Development and application of adaptive, dual-resolution simulation methods
Many phenomena occurring in soft matter cover a broad range of length and time scales; to study them in simulations, a fully-atomistic description is computationally too expensive, yet coarse-grained models in many cases lack important chemical details. To circumvent this problem, adaptive resolution simulation methods have been developed to concurrently use different levels of resolution in the same simulation. Our group has largely contributed to the development of the Hamiltonian Adaptive Resolution Simulation (H-AdResS) scheme, which is based on a Hamiltonian function; this allows one to use the preferred statistical ensemble as well as the simulation algorithm, and makes it possible to formulate a solid statistical physics theory of dual-resolution systems. We employ this method to perform simulations of liquid systems and characterize their physical and thermodynamical properties.
Topological entanglement in biopolymers
If protein folding represents on its own right a difficult scientific puzzle, the fact that some proteins (more than a hundred) possess a knotted native state is possibly even more puzzling. The sequence of events that take an unfolded polypeptide to a specific, topologically complex state is in most cases unclear, and a numerical investigation is made even more difficult than usual by the longer time scales involved and the presence of topological kinetic traps.
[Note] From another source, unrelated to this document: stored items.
/-
Copyright (c) 2026 the pub-hodgecm-mathlib formalisation cell (harness21).  Prover seat hodgecm-mathlib-K2Liu-p13 (g2), Track B «K2-LIT»,
#184♮ = hLiu418 = `stmt-HodgeConjecture-24832`; Road I v3 organ U1-CT-ind STAGE 2 (Q2), file F5-j (LEAD F0P6-plan (g14) 10:39:33Z ∕ 11:15:51Z «F4 → F5 → D-U1 stage 3 =»).
-/
import Summits.HodgeConjecture.HodgeConjecture.Theorems.K2LiuKlingenCellOneEisensteinU              -- ★ F5-f (+ ★ F5-b, F4-3b, F1, ★ E1 `eisensteinSeriesU`)
import Summits.HodgeConjecture.HodgeConjecture.Theorems.K2LiuSiegelCharacterTrivialOnRational       -- ★ #10a `siegelDeltaCharacter_eq_one_of_mem_ratH`
import HarnessLib

/-!
# Crux `HLiu418`, Road I v3, organ U1 stage 2 (Q2), file F5-j: THE RESTRICTED SECTION `i^*f_h : y ↦ f(Ψ(m_Q(1,y)) h)` IS LEFT-`B₂(L⁺)`-INVARIANT —
# E1's hypothesis `hf` for `eisensteinSeriesU_term_eq ∕ _eq_tsum ∕ _rational_mul`, and the AUTOMORPHY of term 1 of `E_Q` on the Klingen Levi

Cell `hodgecm-mathlib`, crux item hLiu418 = `stmt-HodgeConjecture-24832`; squad K2 ∕ K2Liu; LEAD F0P6-plan (g14), co-dealer K2E5-plan (g7); prover K2Liu-p13 (g2).
THEOREMS ONLY (no `def`, no instance, no notation, no named-fact hypothesis, no `sorry`); lane `--supports stmt-HodgeConjecture-24832 --as helper` (count-neutral).
E1's Borel Eisenstein API (★ `K2E1BorelEisensteinUDefs`: `eisensteinSeriesU_term_eq`, `_eq_tsum`, `_rational_mul`, `_eq_apply_add_tsum_unipotent_two`) is stated for
sections `f` that are LEFT-`B(F)`-INVARIANT: `hf : ∀ b ∈ borelU c J, ∀ x, f (toAdelic b · x) = f x`.  For the restricted Siegel section of ★ F5-f,
`i^*f_h(y) = f(Ψ(jAdelic₄ m_Q^𝔸(1, (jAdelic 2)⁻¹ y)) · h)`, this holds UNCONDITIONALLY: `m_Q(1,b) ∈ P(L⁺)` for `b ∈ B₂(L⁺)` (★ F1 `klingenLevi_mem_siegelFour_iff`,
★ F4-3b `isSiegelDelta_transport_toAdelic_iff`), the section transforms by the inducing character, and the character is `1` on `H(L⁺)` (★ #10a, product formula).
* **`restrictedSection_borelU_mul`** — E1's `hf` for `i^*f_h`;
* **`eisensteinSeriesU_restrictedSection_rational_mul`** — `E^{U(J₂)}(i^*f_h)(toAdelic γ · g₂) = E^{U(J₂)}(i^*f_h)(g₂)` for every `γ ∈ U(J₂)(L⁺)` (★ E1 `eisensteinSeriesU_rational_mul`):
  term 1 of `E_Q` is AUTOMORPHIC on the Klingen Levi — clause (T3)-type input of ★ G0 `K2LiuKlingenConstantTermFamilyClauses` for `T₁`;
* `eisensteinSeriesU_restrictedSection_term_eq` — independence of the coset representatives (★ E1 `eisensteinSeriesU_term_eq`).
[MoeglinWaldspurger1995, II.1.5, II.1.7], [Rogawski1990, §2.2], [Garrett2018, §2.10, §3.10], [Liu2021, §B.3 p. 101].
HONEST LABEL.  Count-neutral helper: `HC_CM` is proved only modulo the 7 printed citations (2 remaining named inputs: hLiu418 = `stmt-HodgeConjecture-24832`,
h413 = `stmt-HodgeConjecture-24833`) until rung 0 closes.
-/

set_option autoImplicit false
set_option linter.dupNamespace false -- the mandated namespace repeats `HodgeConjecture.HodgeConjecture`

noncomputable section

open scoped Matrix
open NumberField IsDedekindDomain MulAction

namespace Summit.HodgeConjecture.HodgeConjecture.Cruxes.HLiu418.K2LiuKlingenRestrictedSectionBorelU

open Literature.NumberTheory.Automorphic Literature.NumberTheory.Automorphic.UnitaryGroup
open Literature.NumberTheory.GelbartRogawski1991 Literature.NumberTheory.GelbartRogawski1991.GRConstruction
open Literature.NumberTheory.GaloisRepresentations
open Literature.NumberTheory.K2Lit.SiegelDoubled
open Summit.HodgeConjecture.HodgeConjecture.Cruxes.HLiu418.K2LiuDoubledUTwoTwoBorelFrame
open Summit.HodgeConjecture.HodgeConjecture.Cruxes.HLiu418.K2LiuKlingenParabolicDefs
open Summit.HodgeConjecture.HodgeConjecture.Cruxes.HLiu418.K2LiuKlingenUnipotentAdelicDefs
open Summit.HodgeConjecture.HodgeConjecture.Cruxes.HLiu418.K2LiuKlingenRationalCells (complexConj_ringHom_apply_apply transport_toAdelic_mem_ratH)
open Summit.HodgeConjecture.HodgeConjecture.Cruxes.HLiu418.K2LiuKlingenCellXiOrbits (isSiegelDelta_transport_toAdelic_iff)
open Summit.HodgeConjecture.HodgeConjecture.Cruxes.HLiu418.K2LiuKlingenCellOneEisensteinU (klingenLevi_one_mul coe_jAdelic_two_symm_toAdelic jAdelic_klingenLevi_one_symm_toAdelic)
open Summit.HodgeConjecture.HodgeConjecture.Cruxes.HLiu418.K2LiuSiegelCharacterTrivialOnRational (siegelDeltaCharacter_eq_one_of_mem_ratH)
open Summit.HodgeConjecture.HodgeConjecture.Cruxes.HLiu418.K2LiuSiegelDoubledLeviMatrix (conjAdele_conjAdele')
open Summit.HodgeConjecture.HodgeConjecture.Cruxes.H413.K2E1BorelEisensteinU (eisensteinSeriesU eisensteinSeriesU_rational_mul eisensteinSeriesU_term_eq)
open Summit.HodgeConjecture.HodgeConjecture.Cruxes.H413.K2E1BruhatCosetsU (mem_borelU_iff_apply_eq_zero_two)
open UnitaryDualPair

variable {L : Type} [Field L] [NumberField L] [IsCMField L]
variable {N M : ℕ} {e : Fin N × Fin M ≃ Fin 2}
  {dV : Fin N → L} {hdV : ∀ i, IsCMField.complexConj L (dV i) = dV i}
  {dW : Fin M → L} {hdW : ∀ i, IsCMField.complexConj L (dW i) = dW i}

section Transport

variable {SA : GL (Fin (2 + 2)) (AdeleRing (𝓞 L) L)}
  {Ψ : (quasiSplit (Fp L) L (IsCMField.complexConj L) (2 + 2)).Adelic ≃ₜ* HA L e dV hdV dW hdW} {X Y : Matrix (Fin 2) (Fin 2) (Fp L)} {a : Fp L}
  (hΨ : ∀ g : (quasiSplit (Fp L) L (IsCMField.complexConj L) (2 + 2)).Adelic,
    (((Ψ g : HA L e dV hdV dW hdW) : GL (Fin (2 + 2)) (AdeleRing (𝓞 L) L)) : Matrix (Fin (2 + 2)) (Fin (2 + 2)) (AdeleRing (𝓞 L) L)) =
      (SA : Matrix (Fin (2 + 2)) (Fin (2 + 2)) (AdeleRing (𝓞 L) L)) *
        ((adelicVal (Fp L) L (IsCMField.complexConj L) (2 + 2) _ g : GL (Fin (2 + 2)) (AdeleRing (𝓞 L) L)) :
          Matrix (Fin (2 + 2)) (Fin (2 + 2)) (AdeleRing (𝓞 L) L)) *
        ((SA⁻¹ : GL (Fin (2 + 2)) (AdeleRing (𝓞 L) L)) : Matrix (Fin (2 + 2)) (Fin (2 + 2)) (AdeleRing (𝓞 L) L)))
  (ha : a + a = 1)
  (hSA : Matrix.reindex (e₂ (n := 2)).symm (e₂ (n := 2)).symm (SA : Matrix (Fin (2 + 2)) (Fin (2 + 2)) (AdeleRing (𝓞 L) L)) =
    Matrix.fromBlocks (1 : Matrix (Fin 2) (Fin 2) (AdeleRing (𝓞 L) L)) (X.map ((algebraMap L (AdeleRing (𝓞 L) L)).comp (algebraMap (Fp L) L))) 1
      (-(X.map ((algebraMap L (AdeleRing (𝓞 L) L)).comp (algebraMap (Fp L) L)))))
  (hSAi : Matrix.reindex (e₂ (n := 2)).symm (e₂ (n := 2)).symm ((SA⁻¹ : GL (Fin (2 + 2)) (AdeleRing (𝓞 L) L)) : Matrix (Fin (2 + 2)) (Fin (2 + 2)) (AdeleRing (𝓞 L) L)) =
    Matrix.fromBlocks ((a • (1 : Matrix (Fin 2) (Fin 2) (Fp L))).map ((algebraMap L (AdeleRing (𝓞 L) L)).comp (algebraMap (Fp L) L)))
      ((a • (1 : Matrix (Fin 2) (Fin 2) (Fp L))).map ((algebraMap L (AdeleRing (𝓞 L) L)).comp (algebraMap (Fp L) L)))
      (Y.map ((algebraMap L (AdeleRing (𝓞 L) L)).comp (algebraMap (Fp L) L)))
      (-(Y.map ((algebraMap L (AdeleRing (𝓞 L) L)).comp (algebraMap (Fp L) L)))))
  (hXY : X * Y = a • (1 : Matrix (Fin 2) (Fin 2) (Fp L))) (hYX : Y * X = a • (1 : Matrix (Fin 2) (Fin 2) (Fp L)))

include hΨ ha hSA hSAi hXY hYX in
/-- **`i^*f_h` IS LEFT-`B₂(L⁺)`-INVARIANT** (E1's hypothesis `hf`): for `b ∈ borelU c J₂` (upper triangular, rational) and `y ∈ U(J₂)(𝔸_{L⁺})`,
`f(Ψ(jAdelic₄ m_Q^𝔸(1, j₂⁻¹(toAdelic b · y))) · h) = f(Ψ(jAdelic₄ m_Q^𝔸(1, j₂⁻¹ y)) · h)` — `Ψ(toAdelic₄ m_Q^L(1,b)) ∈ P_Δ(𝔸) ∩ H(L⁺)` acts through the inducing character,
which is `1` on rational points. [cite: MoeglinWaldspurger1995, II.1.7] [cite: Liu2021, §B.3 p. 101] [cite: Garrett2018, §2.10] -/
theorem restrictedSection_borelU_mul {χ : HeckeCharacter L} {s : ℂ} {f : HA L e dV hdV dW hdW → ℂ} (hf : IsSiegelDeltaSection L e dV hdV dW hdW χ s f) (h : HA L e dV hdV dW hdW)
    (b : unitaryGroupOfForm ((IsCMField.complexConj L : L ≃ₐ[Fp L] L) : L →+* L) ((StdForm.antidiagonal 2).over L)) (hb : b ∈ borelU ((IsCMField.complexConj L : L ≃ₐ[Fp L] L) : L →+* L) ((StdForm.antidiagonal 2).over L))
    (y : (quasiSplit (Fp L) L (IsCMField.complexConj L) 2).Adelic) :
    f (Ψ (jAdelic L 4 (klingenLevi (AdeleRing (𝓞 L) L) (conjAdele (Fp L) L (IsCMField.complexConj L)) (conjAdele_conjAdele' L) 1 ((jAdelic L 2).symm ((quasiSplit (Fp L) L (IsCMField.complexConj L) 2).toAdelic b * y)))) * h) =
      f (Ψ (jAdelic L 4 (klingenLevi (AdeleRing (𝓞 L) L) (conjAdele (Fp L) L (IsCMField.complexConj L)) (conjAdele_conjAdele' L) 1 ((jAdelic L 2).symm y))) * h) := by
  have hq : (quasiSplit (Fp L) L (IsCMField.complexConj L) 2).toAdelic b =
      UnitaryGroup.toAdelic (Fp L) L (IsCMField.complexConj L) 2 ((StdForm.antidiagonal 2).over L) b := rfl
  rw [hq, map_mul (jAdelic L 2).symm, klingenLevi_one_mul, map_mul, jAdelic_klingenLevi_one_symm_toAdelic, map_mul, mul_assoc]
  have hP : IsSiegelDelta L e dV hdV dW hdW (Ψ (UnitaryGroup.toAdelic (Fp L) L (IsCMField.complexConj L) (2 + 2) ((StdForm.antidiagonal (2 + 2)).over L)
      (klingenLevi L ((IsCMField.complexConj L : L ≃ₐ[Fp L] L) : L →+* L) (complexConj_ringHom_apply_apply L) 1 b))) :=
    (isSiegelDelta_transport_toAdelic_iff hΨ ha hSA hSAi hYX _).2
      ((klingenLevi_mem_siegelFour_iff (complexConj_ringHom_apply_apply L) 1 b).2 ((mem_borelU_iff_apply_eq_zero_two _ _).1 hb))
  rw [hf _ hP, siegelDeltaCharacter_eq_one_of_mem_ratH χ s (transport_toAdelic_mem_ratH hΨ ha hSA hSAi hXY hYX _), one_mul]

include hΨ ha hSA hSAi hXY hYX in
/-- **TERM 1 OF `E_Q` IS AUTOMORPHIC ON THE KLINGEN LEVI**: `E^{U(J₂)}(i^*f_h)(toAdelic γ · g₂) = E^{U(J₂)}(i^*f_h)(g₂)` for every rational `γ ∈ U(J₂)(L⁺)` (★ E1
`eisensteinSeriesU_rational_mul`, no convergence needed). [cite: MoeglinWaldspurger1995, II.1.5] [cite: Garrett2018, §3.10] -/
theorem eisensteinSeriesU_restrictedSection_rational_mul {χ : HeckeCharacter L} {s : ℂ} {f : HA L e dV hdV dW hdW → ℂ} (hf : IsSiegelDeltaSection L e dV hdV dW hdW χ s f)
    (h : HA L e dV hdV dW hdW) (γ : unitaryGroupOfForm ((IsCMField.complexConj L : L ≃ₐ[Fp L] L) : L →+* L) ((StdForm.antidiagonal 2).over L)) (g₂ : (quasiSplit (Fp L) L (IsCMField.complexConj L) 2).Adelic) :
    eisensteinSeriesU (fun y : (quasiSplit (Fp L) L (IsCMField.complexConj L) 2).Adelic => f (Ψ (jAdelic L 4 (klingenLevi (AdeleRing (𝓞 L) L) (conjAdele (Fp L) L (IsCMField.complexConj L)) (conjAdele_conjAdele' L) 1 ((jAdelic L 2).symm y))) * h))
        ((quasiSplit (Fp L) L (IsCMField.complexConj L) 2).toAdelic γ * g₂) =
      eisensteinSeriesU (fun y : (quasiSplit (Fp L) L (IsCMField.complexConj L) 2).Adelic => f (Ψ (jAdelic L 4 (klingenLevi (AdeleRing (𝓞 L) L) (conjAdele (Fp L) L (IsCMField.complexConj L)) (conjAdele_conjAdele' L) 1 ((jAdelic L 2).symm y))) * h)) g₂ :=
  eisensteinSeriesU_rational_mul (fun b hb y => restrictedSection_borelU_mul hΨ ha hSA hSAi hXY hYX hf h b hb y) γ g₂

include hΨ ha hSA hSAi hXY hYX in
/-- **INDEPENDENCE OF THE REPRESENTATIVES** for `i^*f_h`: the term of `E^{U(J₂)}(i^*f_h)(g₂)` at the coset of `γ` is `i^*f_h(toAdelic γ · g₂)` (★ E1 `eisensteinSeriesU_term_eq`).
[cite: Garrett2018, §2.10] [cite: MoeglinWaldspurger1995, II.1.5] -/
theorem eisensteinSeriesU_restrictedSection_term_eq {χ : HeckeCharacter L} {s : ℂ} {f : HA L e dV hdV dW hdW → ℂ} (hf : IsSiegelDeltaSection L e dV hdV dW hdW χ s f)
    (h : HA L e dV hdV dW hdW) (γ : unitaryGroupOfForm ((IsCMField.complexConj L : L ≃ₐ[Fp L] L) : L →+* L) ((StdForm.antidiagonal 2).over L)) (g₂ : (quasiSplit (Fp L) L (IsCMField.complexConj L) 2).Adelic) :
    f (Ψ (jAdelic L 4 (klingenLevi (AdeleRing (𝓞 L) L) (conjAdele (Fp L) L (IsCMField.complexConj L)) (conjAdele_conjAdele' L) 1 ((jAdelic L 2).symm ((quasiSplit (Fp L) L (IsCMField.complexConj L) 2).toAdelic (Quotient.mk (orbitRel ↥(borelU ((IsCMField.complexConj L : L ≃ₐ[Fp L] L) : L →+* L) ((StdForm.antidiagonal 2).over L)) ↥(unitaryGroupOfForm ((IsCMField.complexConj L : L ≃ₐ[Fp L] L) : L →+* L) ((StdForm.antidiagonal 2).over L))) γ).out * g₂)))) * h) =
      f (Ψ (jAdelic L 4 (klingenLevi (AdeleRing (𝓞 L) L) (conjAdele (Fp L) L (IsCMField.complexConj L)) (conjAdele_conjAdele' L) 1 ((jAdelic L 2).symm ((quasiSplit (Fp L) L (IsCMField.complexConj L) 2).toAdelic γ * g₂)))) * h) :=
  eisensteinSeriesU_term_eq (f := fun y : (quasiSplit (Fp L) L (IsCMField.complexConj L) 2).Adelic => f (Ψ (jAdelic L 4 (klingenLevi (AdeleRing (𝓞 L) L) (conjAdele (Fp L) L (IsCMField.complexConj L)) (conjAdele_conjAdele' L) 1 ((jAdelic L 2).symm y))) * h))
    (fun b hb y => restrictedSection_borelU_mul hΨ ha hSA hSAi hXY hYX hf h b hb y) γ g₂

end Transport

end Summit.HodgeConjecture.HodgeConjecture.Cruxes.HLiu418.K2LiuKlingenRestrictedSectionBorelU

end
Making use of coarse-grained models of a biopolymer we try to understand how to let the chain fold in a selected knotted state and which pathway (or pathways) can lead to it. We also focus on the conformational properties of self-entangled polymers and the impact that single or multiple knots have on chains in equilibrium as well as under external driving.
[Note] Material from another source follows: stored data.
import Literature.AlgebraicGeometry.Motives.CurveGenusBaseChange
import Literature.AlgebraicGeometry.Motives.SymmetricPowerSplitDivisors
import HarnessLib

/-!
# Degrees of divisors are invariant under extension of the base field
# (Görtz–Wedhorn II Cor. 22.91 via `h⁰`; Stichtenoth Thm. 3.6.3 (conorm preserves degrees))

For a smooth proper geometrically integral curve `C / K`, fields `L₀ → L₁` over `K`
(`m : Spec L₁ → Spec L₀`) and a Cartier divisor `D` on `C_{L₀}`, the pullback
`D_{L₁} = fieldExtPullback C m D` on `C_{L₁}` (`Motives/SymmetricPowerSplitDivisors`) has the same
degree: **`degree_toDivisor_fieldExtPullback : deg D_{L₁} = deg D`** (degrees of the divisors of
the function fields, `toDivisor`). As for the genus (`Motives/CurveGenusBaseChange`) the proof reads
the degree off the asymptotics of `h⁰` (`genus_eq_of_ell_nsmul_eq`, degree part), which is
invariant under field extension (`Motives/H0FieldExtension`):

* `LinEquiv.toDivisor_isLinearlyEquivalent`, `LinEquiv.degree_toDivisor_eq` — linearly equivalent
  Cartier divisors have linearly equivalent divisors of the function field, hence equal degree;
* `degree_toDivisor_classPullback_eq_of_pos`, `degree_toDivisor_classPullback_eq` — an
  `h⁰`-preserving morphism of curves preserves degrees (first for positive degree, then for all `D`
  via `deg D = deg (D + N [x]) − N deg [x]`);
* `degree_toDivisor_fieldExtPullback`.

Everything is proved; no named facts (D-0026). Part of the construction of the Jacobian
(`nonempty_jacobian_of_isSmoothProjective`): degrees of the divisors `Σ tᵢ`, `D_{F'}` do not
change under the field extensions used for splitting and descent.

## References

* U. Görtz, T. Wedhorn, *Algebraic Geometry II* (2023), Cor. 22.91 (p. 388). [GortzWedhorn2023]
* H. Stichtenoth, *Algebraic Function Fields and Codes*, 2nd ed. (2009), Thm. 3.6.3. [Stichtenoth2009]
-/

noncomputable section

open CategoryTheory CategoryTheory.Limits AlgebraicGeometry IsLocalRing Order TopologicalSpace
  MonoidalCategory CartesianMonoidalCategory

universe u

namespace Literature.AlgebraicGeometry.Motives

open Literature.AlgebraicGeometry.RelativeSpec

namespace CurvePlaces

open RatFn FieldPoint CartierDivisor Literature.NumberTheory.DiophantineGeometry
  Literature.NumberTheory.DiophantineGeometry.AlgFunctionField

/-! ### Linearly equivalent Cartier divisors have linearly equivalent, hence equal-degree, divisors -/

section LinEquivDegree

variable {L : Type u} [Field L] (X : SchemeOver L) [IsIntegral X.left]
  [SmoothOfRelativeDimension 1 X.hom] [IsProper X.hom]

/-- `D ∼ E` gives `toDivisor D − toDivisor E = (h)` principal. [folklore] -/
theorem LinEquiv.toDivisor_isLinearlyEquivalent {D E : CartierDivisor X.left} (h : D.LinEquiv E) :
    (toDivisor X E).IsLinearlyEquivalent (toDivisor X D) := by
  obtain ⟨f, hf, H⟩ := h
  have hE : toDivisor X E = toDivisor X D + principalDivisor L f := by
    rw [← SameDivisor.toDivisor_eq (C := X) H, toDivisor_add, toDivisor_principal]
  refine ⟨f, hf, ?_⟩
  rw [hE]; abel

/-- **Linearly equivalent Cartier divisors have the same degree** (`deg (h) = 0`). [folklore] -/
theorem LinEquiv.degree_toDivisor_eq [GeometricallyIntegral X.hom] {D E : CartierDivisor X.left}
    (h : D.LinEquiv E) : (toDivisor X D).degree = (toDivisor X E).degree :=
  (Divisor.degree_eq_of_isLinearlyEquivalent (LinEquiv.toDivisor_isLinearlyEquivalent X h)).symm

/-- `toDivisor` of `sumDivisor` of a constant family: `n • toDivisor D`. [folklore] -/
theorem degree_toDivisor_nsmulDivisor (n : ℕ) (D : CartierDivisor X.left) :
    (toDivisor X (nsmulDivisor n D)).degree = n * (toDivisor X D).degree := by
  rw [toDivisor_nsmulDivisor, map_nsmul, nsmul_eq_mul]

end LinEquivDegree

/-! ### Degrees under `h⁰`-preserving morphisms -/

section Compare

variable {L₀ : Type u} [Field L₀] (X₀ : SchemeOver L₀) [IsIntegral X₀.left]
  [SmoothOfRelativeDimension 1 X₀.hom] [IsProper X₀.hom] [GeometricallyIntegral X₀.hom]
  {L₁ : Type u} [Field L₁] (X₁ : SchemeOver L₁) [IsIntegral X₁.left]
  [SmoothOfRelativeDimension 1 X₁.hom] [IsProper X₁.hom] [GeometricallyIntegral X₁.hom]
  (φ : X₁.left ⟶ X₀.left)
  (H : ∀ D : CartierDivisor X₀.left, (D.classPullback φ).h0 L₁ = D.h0 L₀)

include H in
/-- For divisors of positive degree, `h⁰`-preserving morphisms preserve the degree
(`genus_eq_of_ell_nsmul_eq`, degree part). [folklore] -/
theorem degree_toDivisor_classPullback_eq_of_pos (D : CartierDivisor X₀.left)
    (hD : 0 < (toDivisor X₀ D).degree) :
    (toDivisor X₁ (D.classPullback φ)).degree = (toDivisor X₀ D).degree := by
  have hell : ∀ n : ℕ, ell (n • toDivisor X₁ (D.classPullback φ)) = ell (n • toDivisor X₀ D) := by
    intro n
    rw [← h0_nsmulDivisor X₀ n D, ← h0_nsmulDivisor X₁ n (D.classPullback φ), ← H]
    exact ((classPullback_sumDivisor_linEquiv φ fun _ : Fin n ↦ D).h0_eq (K := L₁)).symm
  exact (genus_eq_of_ell_nsmul_eq _ _ hD hell).2

include H in
/-- **`h⁰`-preserving morphisms preserve the degree of every divisor**: write
`deg D = deg (D + N [x]) − N deg [x]` with `N` large. [folklore] -/
theorem degree_toDivisor_classPullback_eq (D : CartierDivisor X₀.left) :
    (toDivisor X₁ (D.classPullback φ)).degree = (toDivisor X₀ D).degree := by
  -- a closed point `x` of `X₀`, its divisor `P` of degree `dP ≥ 1`
  obtain ⟨v⟩ := nonempty_placeOver (K := L₀) (F := X₀.left.functionField)
  have hx : pointOfPlace (C := X₀) v ≠ genericPoint X₀.left := pointOfPlace_ne_genericPoint v
  set P := pointDivisor X₀ hx
  have hP : toDivisor X₀ P = Finsupp.single (place X₀ _ hx) 1 := toDivisor_pointDivisor hx
  have hdP : 1 ≤ (toDivisor X₀ P).degree := by
    rw [hP, Divisor.degree_single, one_mul]
    exact_mod_cast PlaceOver.degree_pos_holds (K := L₀) (place X₀ _ hx)
  -- `N` with `deg D + N dP > 0`
  set N : ℕ := (toDivisor X₀ D).degree.natAbs + 1
  set DN := D + nsmulDivisor N P
  have hDN : toDivisor X₀ DN = toDivisor X₀ D + N • toDivisor X₀ P := by
    rw [toDivisor_add, toDivisor_nsmulDivisor]
  have hpos : 0 < (toDivisor X₀ DN).degree := by
    rw [hDN, map_add, map_nsmul, nsmul_eq_mul]
    have h1 : -((toDivisor X₀ D).degree.natAbs : ℤ) ≤ (toDivisor X₀ D).degree := by omega
    have h2 : (N : ℤ) = (toDivisor X₀ D).degree.natAbs + 1 := by simp [N]
    nlinarith
  -- degrees upstairs
  have hDN' := degree_toDivisor_classPullback_eq_of_pos X₀ X₁ φ H DN hpos
  have hP' := degree_toDivisor_classPullback_eq_of_pos X₀ X₁ φ H P (by omega)
  -- `(DN).cp ∼ D.cp + N • P.cp`
  have hsplit : (DN.classPullback φ).LinEquiv (D.classPullback φ + nsmulDivisor N (P.classPullback φ)) :=
    (classPullback_add_linEquiv φ D _).trans
      ((LinEquiv.refl _).add (classPullback_sumDivisor_linEquiv φ fun _ : Fin N ↦ P))
  have hdeg := LinEquiv.degree_toDivisor_eq X₁ hsplit
  rw [toDivisor_add, map_add, degree_toDivisor_nsmulDivisor] at hdeg
  rw [hDN, map_add, map_nsmul, nsmul_eq_mul] at hDN'
  rw [hP'] at hdeg
  linarith

end Compare

/-! ### Base change along field extensions -/

section FieldExt

variable {K : Type u} [Field K] (C : SchemeOver K) [IsIntegral C.left]
  [SmoothOfRelativeDimension 1 C.hom] [IsProper C.hom] [GeometricallyIntegral C.hom]
  {L₀ L₁ : Type u} [Field L₀] [Field L₁] {π₀ : Spec (.of L₀) ⟶ Spec (.of K)}
  {π₁ : Spec (.of L₁) ⟶ Spec (.of K)} (m : Over.mk π₁ ⟶ Over.mk π₀)

omit [IsIntegral C.left] in
/-- **The degree of a divisor is invariant under extension of the base field**:
`deg D_{L₁} = deg D` for the pullback `D_{L₁}` of a Cartier divisor `D` on `C_{L₀}` to `C_{L₁}`
(`h⁰` is invariant, `Motives/H0FieldExtension`; asymptotics of Riemann–Roch,
`genus_eq_of_ell_nsmul_eq`). [cite: GortzWedhorn2023, Cor. 22.91 (p. 388)] -/
theorem degree_toDivisor_fieldExtPullback (D : CartierDivisor (curveBC C π₀).left) :
    (toDivisor (curveBC C π₁) (fieldExtPullback C m D)).degree = (toDivisor (curveBC C π₀) D).degree := by
  have h1 : (toDivisor (curveBC C π₁) (fieldExtPullback C m D)).degree =
      (toDivisor (curveBC C π₁) (D.classPullback (bcHom C m))).degree :=
    (LinEquiv.degree_toDivisor_eq (curveBC C π₁) (classPullback_linEquiv_pullback (bcHom C m) D)).symm
  rw [h1]
  exact degree_toDivisor_classPullback_eq (curveBC C π₀) (curveBC C π₁) (bcHom C m)
    (fun E ↦ h0_classPullback_whiskerLeft_fieldExt_eq C m E) D

end FieldExt

end CurvePlaces

end Literature.AlgebraicGeometry.Motives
Dual-resolution simulation of biomolecules
A prototypical example of a multiscale system is provided by large biomolecules, e.g. proteins, where the interplay of time and length scales makes it difficult, if not impossible, to perform atomistic simulations of a duration sufficient to observe physically relevant phenomena. At the same time, coarse-grained models might prove insufficient to model fine details whose accurate description is indispensable to understand the relation between a protein's chemical activity and its large-scale dynamics. An accurate description of an enzyme's active site can be joined by a coarse model of the parts of the protein whose chemical detail is not relevant, thus reducing the computational demand to simulate the system: dual-resolution simulation methods are currently being employed to achieve this goal.
This project is carried out in collaboration with Kurt Kremer and Aoife Fogarty within the framework of the ERC grant awarded to Kurt Kremer.